◆ Work instruction ◆
The reply to the records below should contain exactly the lines from the line with "(arXiv:2401.12397 §5.5; seat" through the line with "E[φ(C_S) | C_T", and nothing besides.

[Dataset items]
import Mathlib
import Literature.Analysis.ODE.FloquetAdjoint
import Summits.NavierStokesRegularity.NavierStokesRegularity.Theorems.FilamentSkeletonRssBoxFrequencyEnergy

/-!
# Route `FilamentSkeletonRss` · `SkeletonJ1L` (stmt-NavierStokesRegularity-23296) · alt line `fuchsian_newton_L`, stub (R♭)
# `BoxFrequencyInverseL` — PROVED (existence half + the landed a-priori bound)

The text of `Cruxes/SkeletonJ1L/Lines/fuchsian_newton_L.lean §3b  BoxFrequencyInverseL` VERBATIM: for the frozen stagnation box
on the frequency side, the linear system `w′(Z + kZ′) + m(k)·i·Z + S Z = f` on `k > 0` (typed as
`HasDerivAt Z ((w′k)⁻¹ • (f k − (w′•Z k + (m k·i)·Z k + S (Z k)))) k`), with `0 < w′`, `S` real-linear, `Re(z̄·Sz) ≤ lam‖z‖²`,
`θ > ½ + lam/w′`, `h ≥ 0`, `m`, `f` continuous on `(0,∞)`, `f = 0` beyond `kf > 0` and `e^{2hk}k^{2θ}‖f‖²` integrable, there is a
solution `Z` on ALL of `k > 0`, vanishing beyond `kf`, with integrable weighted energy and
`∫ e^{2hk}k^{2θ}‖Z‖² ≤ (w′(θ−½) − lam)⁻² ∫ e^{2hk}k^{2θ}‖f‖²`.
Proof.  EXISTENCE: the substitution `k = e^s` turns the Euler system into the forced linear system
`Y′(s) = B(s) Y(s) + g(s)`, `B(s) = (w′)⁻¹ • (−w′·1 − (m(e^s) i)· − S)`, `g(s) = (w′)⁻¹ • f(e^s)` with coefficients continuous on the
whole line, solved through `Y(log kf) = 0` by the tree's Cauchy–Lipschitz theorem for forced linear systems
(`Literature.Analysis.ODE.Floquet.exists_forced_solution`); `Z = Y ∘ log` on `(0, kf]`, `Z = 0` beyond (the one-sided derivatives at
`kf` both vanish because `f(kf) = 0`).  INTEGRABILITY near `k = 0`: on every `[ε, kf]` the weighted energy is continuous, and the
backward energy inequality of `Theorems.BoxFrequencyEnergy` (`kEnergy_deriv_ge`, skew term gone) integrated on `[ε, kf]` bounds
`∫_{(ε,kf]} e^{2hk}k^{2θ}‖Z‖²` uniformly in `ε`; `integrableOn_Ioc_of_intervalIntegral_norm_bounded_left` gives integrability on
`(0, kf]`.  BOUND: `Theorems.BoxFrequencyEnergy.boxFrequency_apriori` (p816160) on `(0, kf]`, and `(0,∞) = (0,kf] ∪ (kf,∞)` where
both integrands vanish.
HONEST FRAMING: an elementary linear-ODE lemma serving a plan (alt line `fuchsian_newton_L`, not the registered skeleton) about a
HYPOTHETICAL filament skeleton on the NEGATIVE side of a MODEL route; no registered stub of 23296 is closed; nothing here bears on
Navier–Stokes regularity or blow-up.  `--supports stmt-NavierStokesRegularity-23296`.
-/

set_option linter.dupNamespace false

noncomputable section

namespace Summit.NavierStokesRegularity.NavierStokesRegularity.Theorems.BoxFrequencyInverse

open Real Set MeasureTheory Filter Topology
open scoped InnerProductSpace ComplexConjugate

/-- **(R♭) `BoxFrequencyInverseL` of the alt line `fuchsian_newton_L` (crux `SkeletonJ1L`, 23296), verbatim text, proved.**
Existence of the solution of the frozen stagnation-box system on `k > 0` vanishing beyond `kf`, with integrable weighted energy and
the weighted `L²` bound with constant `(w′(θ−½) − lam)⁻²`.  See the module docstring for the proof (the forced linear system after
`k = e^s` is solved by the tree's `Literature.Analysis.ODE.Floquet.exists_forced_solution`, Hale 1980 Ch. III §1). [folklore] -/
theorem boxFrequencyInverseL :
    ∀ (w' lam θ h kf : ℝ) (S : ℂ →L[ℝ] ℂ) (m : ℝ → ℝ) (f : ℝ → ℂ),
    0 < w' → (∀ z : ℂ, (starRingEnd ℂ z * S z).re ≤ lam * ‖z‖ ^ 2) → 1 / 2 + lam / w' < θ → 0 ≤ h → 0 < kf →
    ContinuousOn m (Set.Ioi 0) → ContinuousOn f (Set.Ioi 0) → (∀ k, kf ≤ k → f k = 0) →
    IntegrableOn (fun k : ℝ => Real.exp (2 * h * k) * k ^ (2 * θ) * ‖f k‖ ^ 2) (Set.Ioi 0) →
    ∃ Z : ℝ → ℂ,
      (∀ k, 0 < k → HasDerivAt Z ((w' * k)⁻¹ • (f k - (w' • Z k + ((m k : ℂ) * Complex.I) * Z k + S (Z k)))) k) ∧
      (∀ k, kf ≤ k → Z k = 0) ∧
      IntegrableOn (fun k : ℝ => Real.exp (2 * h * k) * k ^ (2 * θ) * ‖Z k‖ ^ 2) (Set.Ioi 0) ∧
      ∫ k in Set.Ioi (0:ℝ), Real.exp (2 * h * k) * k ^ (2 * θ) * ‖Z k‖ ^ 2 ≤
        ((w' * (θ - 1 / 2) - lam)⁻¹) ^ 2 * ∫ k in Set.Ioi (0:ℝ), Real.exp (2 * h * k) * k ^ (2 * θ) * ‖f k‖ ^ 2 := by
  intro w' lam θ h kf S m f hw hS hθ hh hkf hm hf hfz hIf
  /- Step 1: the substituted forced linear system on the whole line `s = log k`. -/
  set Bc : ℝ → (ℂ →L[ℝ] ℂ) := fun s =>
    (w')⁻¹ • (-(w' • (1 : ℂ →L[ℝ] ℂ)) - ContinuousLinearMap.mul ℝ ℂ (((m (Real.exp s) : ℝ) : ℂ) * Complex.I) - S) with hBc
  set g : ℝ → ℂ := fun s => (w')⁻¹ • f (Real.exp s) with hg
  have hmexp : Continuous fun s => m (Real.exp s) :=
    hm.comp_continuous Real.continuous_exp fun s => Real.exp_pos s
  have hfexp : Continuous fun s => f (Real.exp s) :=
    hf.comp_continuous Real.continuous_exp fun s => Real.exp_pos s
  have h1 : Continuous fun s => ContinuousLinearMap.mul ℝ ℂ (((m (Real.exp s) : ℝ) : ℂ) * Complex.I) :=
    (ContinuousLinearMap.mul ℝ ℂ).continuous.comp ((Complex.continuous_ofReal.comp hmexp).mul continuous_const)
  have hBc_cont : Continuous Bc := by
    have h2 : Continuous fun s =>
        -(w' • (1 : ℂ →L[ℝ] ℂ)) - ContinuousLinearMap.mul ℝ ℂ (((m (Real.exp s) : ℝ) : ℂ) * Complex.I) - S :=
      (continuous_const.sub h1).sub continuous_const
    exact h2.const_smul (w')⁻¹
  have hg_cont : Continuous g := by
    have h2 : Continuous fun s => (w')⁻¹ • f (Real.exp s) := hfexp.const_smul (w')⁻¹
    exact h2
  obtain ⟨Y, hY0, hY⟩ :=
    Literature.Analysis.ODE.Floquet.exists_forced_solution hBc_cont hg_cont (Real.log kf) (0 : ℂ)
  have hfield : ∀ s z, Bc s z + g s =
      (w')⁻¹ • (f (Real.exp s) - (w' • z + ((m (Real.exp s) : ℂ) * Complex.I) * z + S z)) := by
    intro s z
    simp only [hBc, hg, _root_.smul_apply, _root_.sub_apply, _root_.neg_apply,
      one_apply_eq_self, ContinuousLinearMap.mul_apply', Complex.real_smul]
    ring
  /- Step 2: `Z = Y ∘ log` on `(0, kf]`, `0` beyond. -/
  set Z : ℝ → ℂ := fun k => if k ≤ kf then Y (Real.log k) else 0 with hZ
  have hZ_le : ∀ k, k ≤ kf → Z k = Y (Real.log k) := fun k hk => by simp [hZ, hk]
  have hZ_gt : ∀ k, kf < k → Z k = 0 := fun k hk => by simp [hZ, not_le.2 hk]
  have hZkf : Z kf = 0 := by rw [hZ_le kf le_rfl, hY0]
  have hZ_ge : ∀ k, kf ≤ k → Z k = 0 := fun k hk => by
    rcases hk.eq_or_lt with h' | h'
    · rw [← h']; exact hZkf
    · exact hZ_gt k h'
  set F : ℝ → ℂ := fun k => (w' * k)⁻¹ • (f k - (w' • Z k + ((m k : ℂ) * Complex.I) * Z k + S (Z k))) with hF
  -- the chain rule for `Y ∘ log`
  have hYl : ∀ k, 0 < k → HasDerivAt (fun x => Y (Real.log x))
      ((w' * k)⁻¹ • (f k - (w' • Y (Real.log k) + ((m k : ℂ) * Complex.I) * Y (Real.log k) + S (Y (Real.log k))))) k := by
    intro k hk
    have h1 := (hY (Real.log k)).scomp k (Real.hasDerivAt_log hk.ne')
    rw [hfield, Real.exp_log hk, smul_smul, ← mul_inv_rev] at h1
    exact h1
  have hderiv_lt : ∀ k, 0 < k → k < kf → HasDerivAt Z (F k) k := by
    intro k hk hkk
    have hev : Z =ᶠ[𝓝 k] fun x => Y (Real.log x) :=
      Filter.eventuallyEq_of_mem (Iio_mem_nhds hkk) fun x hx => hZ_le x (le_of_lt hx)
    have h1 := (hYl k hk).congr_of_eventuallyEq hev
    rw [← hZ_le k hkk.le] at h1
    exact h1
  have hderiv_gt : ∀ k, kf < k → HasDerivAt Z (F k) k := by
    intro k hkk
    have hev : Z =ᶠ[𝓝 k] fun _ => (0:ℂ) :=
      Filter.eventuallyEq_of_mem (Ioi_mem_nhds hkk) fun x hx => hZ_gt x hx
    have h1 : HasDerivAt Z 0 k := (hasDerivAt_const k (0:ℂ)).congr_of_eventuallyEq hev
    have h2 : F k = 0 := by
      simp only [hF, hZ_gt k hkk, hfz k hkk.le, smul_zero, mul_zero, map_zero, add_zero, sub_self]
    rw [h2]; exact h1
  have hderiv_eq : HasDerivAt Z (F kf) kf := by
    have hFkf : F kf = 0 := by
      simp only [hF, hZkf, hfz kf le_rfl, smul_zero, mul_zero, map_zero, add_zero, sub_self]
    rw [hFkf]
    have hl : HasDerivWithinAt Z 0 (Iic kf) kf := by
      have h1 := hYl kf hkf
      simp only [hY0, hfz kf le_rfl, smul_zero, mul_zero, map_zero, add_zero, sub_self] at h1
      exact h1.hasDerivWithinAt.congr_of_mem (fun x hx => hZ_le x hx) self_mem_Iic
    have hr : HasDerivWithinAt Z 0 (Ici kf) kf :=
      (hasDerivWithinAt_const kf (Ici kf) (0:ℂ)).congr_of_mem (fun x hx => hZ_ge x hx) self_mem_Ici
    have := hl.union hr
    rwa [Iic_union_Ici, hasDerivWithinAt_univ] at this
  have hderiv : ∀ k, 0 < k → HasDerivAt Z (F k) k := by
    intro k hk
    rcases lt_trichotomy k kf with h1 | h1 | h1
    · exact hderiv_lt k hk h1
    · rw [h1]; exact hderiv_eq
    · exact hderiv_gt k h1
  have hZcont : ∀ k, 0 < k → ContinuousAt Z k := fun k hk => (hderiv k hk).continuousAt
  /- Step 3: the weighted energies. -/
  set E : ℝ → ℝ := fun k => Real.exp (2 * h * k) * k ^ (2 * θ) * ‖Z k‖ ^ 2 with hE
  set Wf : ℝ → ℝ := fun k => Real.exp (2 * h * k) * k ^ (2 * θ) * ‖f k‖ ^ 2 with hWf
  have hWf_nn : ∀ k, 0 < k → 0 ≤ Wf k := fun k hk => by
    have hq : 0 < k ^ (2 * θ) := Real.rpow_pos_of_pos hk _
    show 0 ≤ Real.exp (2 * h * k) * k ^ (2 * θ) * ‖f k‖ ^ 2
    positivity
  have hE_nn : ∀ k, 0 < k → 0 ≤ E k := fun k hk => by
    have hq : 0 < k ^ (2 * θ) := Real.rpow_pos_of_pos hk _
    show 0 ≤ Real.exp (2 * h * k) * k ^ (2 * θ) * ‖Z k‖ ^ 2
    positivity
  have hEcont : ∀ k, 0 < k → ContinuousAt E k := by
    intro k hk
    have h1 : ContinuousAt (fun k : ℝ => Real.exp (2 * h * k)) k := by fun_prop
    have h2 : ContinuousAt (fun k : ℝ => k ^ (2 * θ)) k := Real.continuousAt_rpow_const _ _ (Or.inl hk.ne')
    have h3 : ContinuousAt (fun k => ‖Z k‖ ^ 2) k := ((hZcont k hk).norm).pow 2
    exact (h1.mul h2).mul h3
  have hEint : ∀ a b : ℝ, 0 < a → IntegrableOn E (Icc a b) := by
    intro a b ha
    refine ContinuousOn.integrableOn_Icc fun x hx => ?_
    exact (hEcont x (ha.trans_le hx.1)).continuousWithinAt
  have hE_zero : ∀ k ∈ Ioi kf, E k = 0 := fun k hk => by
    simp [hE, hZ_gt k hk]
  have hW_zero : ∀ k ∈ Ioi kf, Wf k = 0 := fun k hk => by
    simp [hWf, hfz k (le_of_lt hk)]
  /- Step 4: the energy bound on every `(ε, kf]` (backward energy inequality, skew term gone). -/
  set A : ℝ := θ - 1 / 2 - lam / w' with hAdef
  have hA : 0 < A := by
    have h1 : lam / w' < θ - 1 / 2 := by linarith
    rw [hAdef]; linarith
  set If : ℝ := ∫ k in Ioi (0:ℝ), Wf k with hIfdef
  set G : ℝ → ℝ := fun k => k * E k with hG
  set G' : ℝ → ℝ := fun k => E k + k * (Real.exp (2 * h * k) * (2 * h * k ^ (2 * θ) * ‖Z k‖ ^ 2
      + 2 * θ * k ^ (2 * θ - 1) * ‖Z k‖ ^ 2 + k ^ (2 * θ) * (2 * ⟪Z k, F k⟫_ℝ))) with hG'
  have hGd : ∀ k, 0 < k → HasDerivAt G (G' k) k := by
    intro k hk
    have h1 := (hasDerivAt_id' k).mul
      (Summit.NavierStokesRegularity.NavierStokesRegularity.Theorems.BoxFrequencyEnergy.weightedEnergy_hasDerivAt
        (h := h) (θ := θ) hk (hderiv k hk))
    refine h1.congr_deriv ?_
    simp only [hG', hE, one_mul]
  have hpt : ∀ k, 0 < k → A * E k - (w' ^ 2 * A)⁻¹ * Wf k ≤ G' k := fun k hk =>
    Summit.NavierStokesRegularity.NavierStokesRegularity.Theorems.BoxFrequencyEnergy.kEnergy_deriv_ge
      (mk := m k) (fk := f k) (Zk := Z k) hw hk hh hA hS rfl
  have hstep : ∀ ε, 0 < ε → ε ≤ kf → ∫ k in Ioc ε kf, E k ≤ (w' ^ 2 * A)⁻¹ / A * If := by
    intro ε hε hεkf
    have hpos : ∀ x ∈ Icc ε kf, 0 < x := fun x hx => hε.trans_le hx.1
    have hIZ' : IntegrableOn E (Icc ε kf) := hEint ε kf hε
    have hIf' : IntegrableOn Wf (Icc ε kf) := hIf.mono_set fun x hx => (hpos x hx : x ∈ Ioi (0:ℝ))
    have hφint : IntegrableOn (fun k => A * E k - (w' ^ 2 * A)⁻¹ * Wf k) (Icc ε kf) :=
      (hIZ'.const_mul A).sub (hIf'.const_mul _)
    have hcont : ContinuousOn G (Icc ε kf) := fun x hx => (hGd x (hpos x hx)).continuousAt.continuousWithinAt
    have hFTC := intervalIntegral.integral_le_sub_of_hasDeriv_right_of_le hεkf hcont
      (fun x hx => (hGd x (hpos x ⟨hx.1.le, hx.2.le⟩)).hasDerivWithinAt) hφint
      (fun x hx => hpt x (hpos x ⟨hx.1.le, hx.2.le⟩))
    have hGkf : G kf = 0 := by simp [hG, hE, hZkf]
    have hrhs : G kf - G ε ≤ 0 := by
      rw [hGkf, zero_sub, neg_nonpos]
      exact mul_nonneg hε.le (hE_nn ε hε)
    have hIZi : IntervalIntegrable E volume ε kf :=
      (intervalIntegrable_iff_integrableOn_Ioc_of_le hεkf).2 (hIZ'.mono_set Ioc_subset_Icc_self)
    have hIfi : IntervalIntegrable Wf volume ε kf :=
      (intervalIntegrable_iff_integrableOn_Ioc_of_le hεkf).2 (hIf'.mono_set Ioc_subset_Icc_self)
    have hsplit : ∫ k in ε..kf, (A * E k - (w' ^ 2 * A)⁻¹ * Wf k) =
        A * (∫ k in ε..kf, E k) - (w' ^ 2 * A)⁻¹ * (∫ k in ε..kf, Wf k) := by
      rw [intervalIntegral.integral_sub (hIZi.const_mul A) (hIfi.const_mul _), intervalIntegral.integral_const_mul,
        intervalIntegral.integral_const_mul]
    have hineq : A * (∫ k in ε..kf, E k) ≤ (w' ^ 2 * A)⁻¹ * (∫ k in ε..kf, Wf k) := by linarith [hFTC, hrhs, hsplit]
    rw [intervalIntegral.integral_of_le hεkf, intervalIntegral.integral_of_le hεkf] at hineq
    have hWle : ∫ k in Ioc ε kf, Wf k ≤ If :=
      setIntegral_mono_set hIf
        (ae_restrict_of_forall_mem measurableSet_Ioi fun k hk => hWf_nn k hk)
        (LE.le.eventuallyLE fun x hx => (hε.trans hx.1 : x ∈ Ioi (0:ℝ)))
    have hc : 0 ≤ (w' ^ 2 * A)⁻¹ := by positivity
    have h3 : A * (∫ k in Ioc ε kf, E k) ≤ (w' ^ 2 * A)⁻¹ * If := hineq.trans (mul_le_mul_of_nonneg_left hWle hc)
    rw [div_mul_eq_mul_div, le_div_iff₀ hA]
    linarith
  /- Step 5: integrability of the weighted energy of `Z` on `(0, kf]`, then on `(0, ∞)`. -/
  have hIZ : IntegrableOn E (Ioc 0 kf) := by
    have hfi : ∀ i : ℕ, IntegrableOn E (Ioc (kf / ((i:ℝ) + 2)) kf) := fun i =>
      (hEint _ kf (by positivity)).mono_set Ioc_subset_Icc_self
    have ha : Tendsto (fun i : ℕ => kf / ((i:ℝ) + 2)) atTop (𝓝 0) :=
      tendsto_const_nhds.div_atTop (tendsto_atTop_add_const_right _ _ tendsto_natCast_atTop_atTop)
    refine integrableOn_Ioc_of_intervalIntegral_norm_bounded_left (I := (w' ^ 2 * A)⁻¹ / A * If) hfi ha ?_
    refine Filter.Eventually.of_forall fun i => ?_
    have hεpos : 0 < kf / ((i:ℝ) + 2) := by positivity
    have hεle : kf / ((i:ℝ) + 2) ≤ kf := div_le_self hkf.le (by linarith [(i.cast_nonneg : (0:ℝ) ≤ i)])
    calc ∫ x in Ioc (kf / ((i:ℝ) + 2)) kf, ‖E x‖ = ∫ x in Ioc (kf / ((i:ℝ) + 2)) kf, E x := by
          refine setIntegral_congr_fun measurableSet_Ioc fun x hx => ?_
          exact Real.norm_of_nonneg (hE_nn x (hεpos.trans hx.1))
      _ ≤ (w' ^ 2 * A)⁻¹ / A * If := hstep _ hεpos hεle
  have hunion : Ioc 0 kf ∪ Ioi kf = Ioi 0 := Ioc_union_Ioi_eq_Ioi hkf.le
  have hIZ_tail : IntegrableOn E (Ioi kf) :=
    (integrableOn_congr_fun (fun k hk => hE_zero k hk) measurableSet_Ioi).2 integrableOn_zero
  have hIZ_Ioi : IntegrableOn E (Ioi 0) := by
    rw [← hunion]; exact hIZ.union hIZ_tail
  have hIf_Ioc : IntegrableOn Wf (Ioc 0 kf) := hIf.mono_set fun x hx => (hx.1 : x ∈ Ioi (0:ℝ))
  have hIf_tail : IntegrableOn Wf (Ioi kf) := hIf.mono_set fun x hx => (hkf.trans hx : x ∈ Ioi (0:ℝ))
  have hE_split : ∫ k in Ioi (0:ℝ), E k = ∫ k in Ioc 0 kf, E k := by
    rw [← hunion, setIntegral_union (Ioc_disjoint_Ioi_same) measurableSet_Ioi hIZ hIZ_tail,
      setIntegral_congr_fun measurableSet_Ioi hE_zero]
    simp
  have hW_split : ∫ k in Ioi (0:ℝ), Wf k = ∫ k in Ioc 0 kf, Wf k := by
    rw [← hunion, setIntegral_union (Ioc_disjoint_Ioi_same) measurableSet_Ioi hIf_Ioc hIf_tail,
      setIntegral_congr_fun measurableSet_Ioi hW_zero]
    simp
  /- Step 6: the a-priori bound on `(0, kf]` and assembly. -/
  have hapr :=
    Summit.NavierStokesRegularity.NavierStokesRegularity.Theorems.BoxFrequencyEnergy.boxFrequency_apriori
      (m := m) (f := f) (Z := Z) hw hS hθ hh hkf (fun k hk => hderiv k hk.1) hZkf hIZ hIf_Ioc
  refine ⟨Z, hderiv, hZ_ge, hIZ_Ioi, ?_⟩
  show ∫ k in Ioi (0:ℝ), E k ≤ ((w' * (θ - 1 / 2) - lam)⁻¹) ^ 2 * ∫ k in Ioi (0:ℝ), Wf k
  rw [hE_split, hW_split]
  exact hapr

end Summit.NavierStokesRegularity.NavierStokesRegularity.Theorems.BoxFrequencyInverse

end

* * *

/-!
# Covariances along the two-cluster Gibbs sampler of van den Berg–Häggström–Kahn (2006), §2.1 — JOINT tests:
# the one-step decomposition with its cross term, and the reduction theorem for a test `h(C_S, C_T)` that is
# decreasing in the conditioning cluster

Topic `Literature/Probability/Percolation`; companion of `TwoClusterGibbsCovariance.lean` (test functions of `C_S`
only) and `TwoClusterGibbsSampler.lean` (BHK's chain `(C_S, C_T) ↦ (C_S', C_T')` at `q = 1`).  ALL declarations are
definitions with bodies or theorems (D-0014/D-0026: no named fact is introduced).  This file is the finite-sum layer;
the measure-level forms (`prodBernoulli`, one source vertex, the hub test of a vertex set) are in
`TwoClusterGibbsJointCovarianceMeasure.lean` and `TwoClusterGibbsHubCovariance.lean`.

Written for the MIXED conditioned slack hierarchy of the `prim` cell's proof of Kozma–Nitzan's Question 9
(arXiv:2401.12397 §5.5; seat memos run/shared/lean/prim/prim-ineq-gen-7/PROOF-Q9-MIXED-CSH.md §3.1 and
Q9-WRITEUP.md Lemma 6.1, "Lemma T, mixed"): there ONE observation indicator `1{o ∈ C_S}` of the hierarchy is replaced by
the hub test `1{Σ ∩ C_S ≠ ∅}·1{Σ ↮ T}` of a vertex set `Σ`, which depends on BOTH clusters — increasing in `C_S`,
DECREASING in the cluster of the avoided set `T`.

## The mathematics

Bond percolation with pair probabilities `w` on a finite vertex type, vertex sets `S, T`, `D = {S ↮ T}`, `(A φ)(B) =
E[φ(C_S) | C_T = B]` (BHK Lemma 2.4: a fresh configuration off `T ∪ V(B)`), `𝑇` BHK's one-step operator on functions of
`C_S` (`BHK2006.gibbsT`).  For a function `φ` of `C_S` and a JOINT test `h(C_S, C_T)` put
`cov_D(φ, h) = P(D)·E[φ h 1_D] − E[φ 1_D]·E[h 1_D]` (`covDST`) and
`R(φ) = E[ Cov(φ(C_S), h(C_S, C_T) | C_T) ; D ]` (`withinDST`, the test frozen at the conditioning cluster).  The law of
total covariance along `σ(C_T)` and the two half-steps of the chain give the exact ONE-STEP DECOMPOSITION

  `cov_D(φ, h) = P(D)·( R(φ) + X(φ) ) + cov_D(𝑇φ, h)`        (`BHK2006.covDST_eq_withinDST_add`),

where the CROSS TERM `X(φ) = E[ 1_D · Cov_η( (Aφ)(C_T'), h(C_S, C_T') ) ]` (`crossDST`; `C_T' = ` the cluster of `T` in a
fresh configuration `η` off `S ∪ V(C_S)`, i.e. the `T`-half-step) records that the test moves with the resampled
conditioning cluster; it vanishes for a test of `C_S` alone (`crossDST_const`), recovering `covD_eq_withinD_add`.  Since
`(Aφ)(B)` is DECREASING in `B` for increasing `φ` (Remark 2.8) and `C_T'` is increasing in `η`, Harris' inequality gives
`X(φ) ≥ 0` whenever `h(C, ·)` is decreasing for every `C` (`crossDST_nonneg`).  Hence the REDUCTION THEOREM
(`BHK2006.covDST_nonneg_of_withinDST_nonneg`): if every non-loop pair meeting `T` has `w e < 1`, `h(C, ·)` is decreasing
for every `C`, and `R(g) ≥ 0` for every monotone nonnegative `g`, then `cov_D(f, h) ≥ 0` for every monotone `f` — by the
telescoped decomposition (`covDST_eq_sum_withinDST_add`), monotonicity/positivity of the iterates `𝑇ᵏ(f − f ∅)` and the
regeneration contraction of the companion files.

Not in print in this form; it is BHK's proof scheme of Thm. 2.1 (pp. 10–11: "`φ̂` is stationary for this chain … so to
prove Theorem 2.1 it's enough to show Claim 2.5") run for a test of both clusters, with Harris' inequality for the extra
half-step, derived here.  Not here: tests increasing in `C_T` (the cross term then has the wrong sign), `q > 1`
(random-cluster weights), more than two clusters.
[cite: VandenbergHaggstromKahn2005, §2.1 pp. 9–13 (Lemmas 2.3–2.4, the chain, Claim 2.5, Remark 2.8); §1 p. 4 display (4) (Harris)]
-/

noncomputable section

◆ Result ◆
(arXiv:2401.12397 §5.5; seat memos run/shared/lean/prim/prim-ineq-gen-7/PROOF-Q9-MIXED-CSH.md §3.1 and
Q9-WRITEUP.md Lemma 6.1, "Lemma T, mixed"): there ONE observation indicator `1{o ∈ C_S}` of the hierarchy is replaced by
the hub test `1{Σ ∩ C_S ≠ ∅}·1{Σ ↮ T}` of a vertex set `Σ`, which depends on BOTH clusters — increasing in `C_S`,
DECREASING in the cluster of the avoided set `T`.

## The mathematics

Bond percolation with pair probabilities `w` on a finite vertex type, vertex sets `S, T`, `D = {S ↮ T}`, `(A φ)(B) =
E[φ(C_S) | C_T = B]` (BHK Lemma 2.4: a fresh configuration off `T ∪ V(B)`), `𝑇` BHK's one-step operator on functions of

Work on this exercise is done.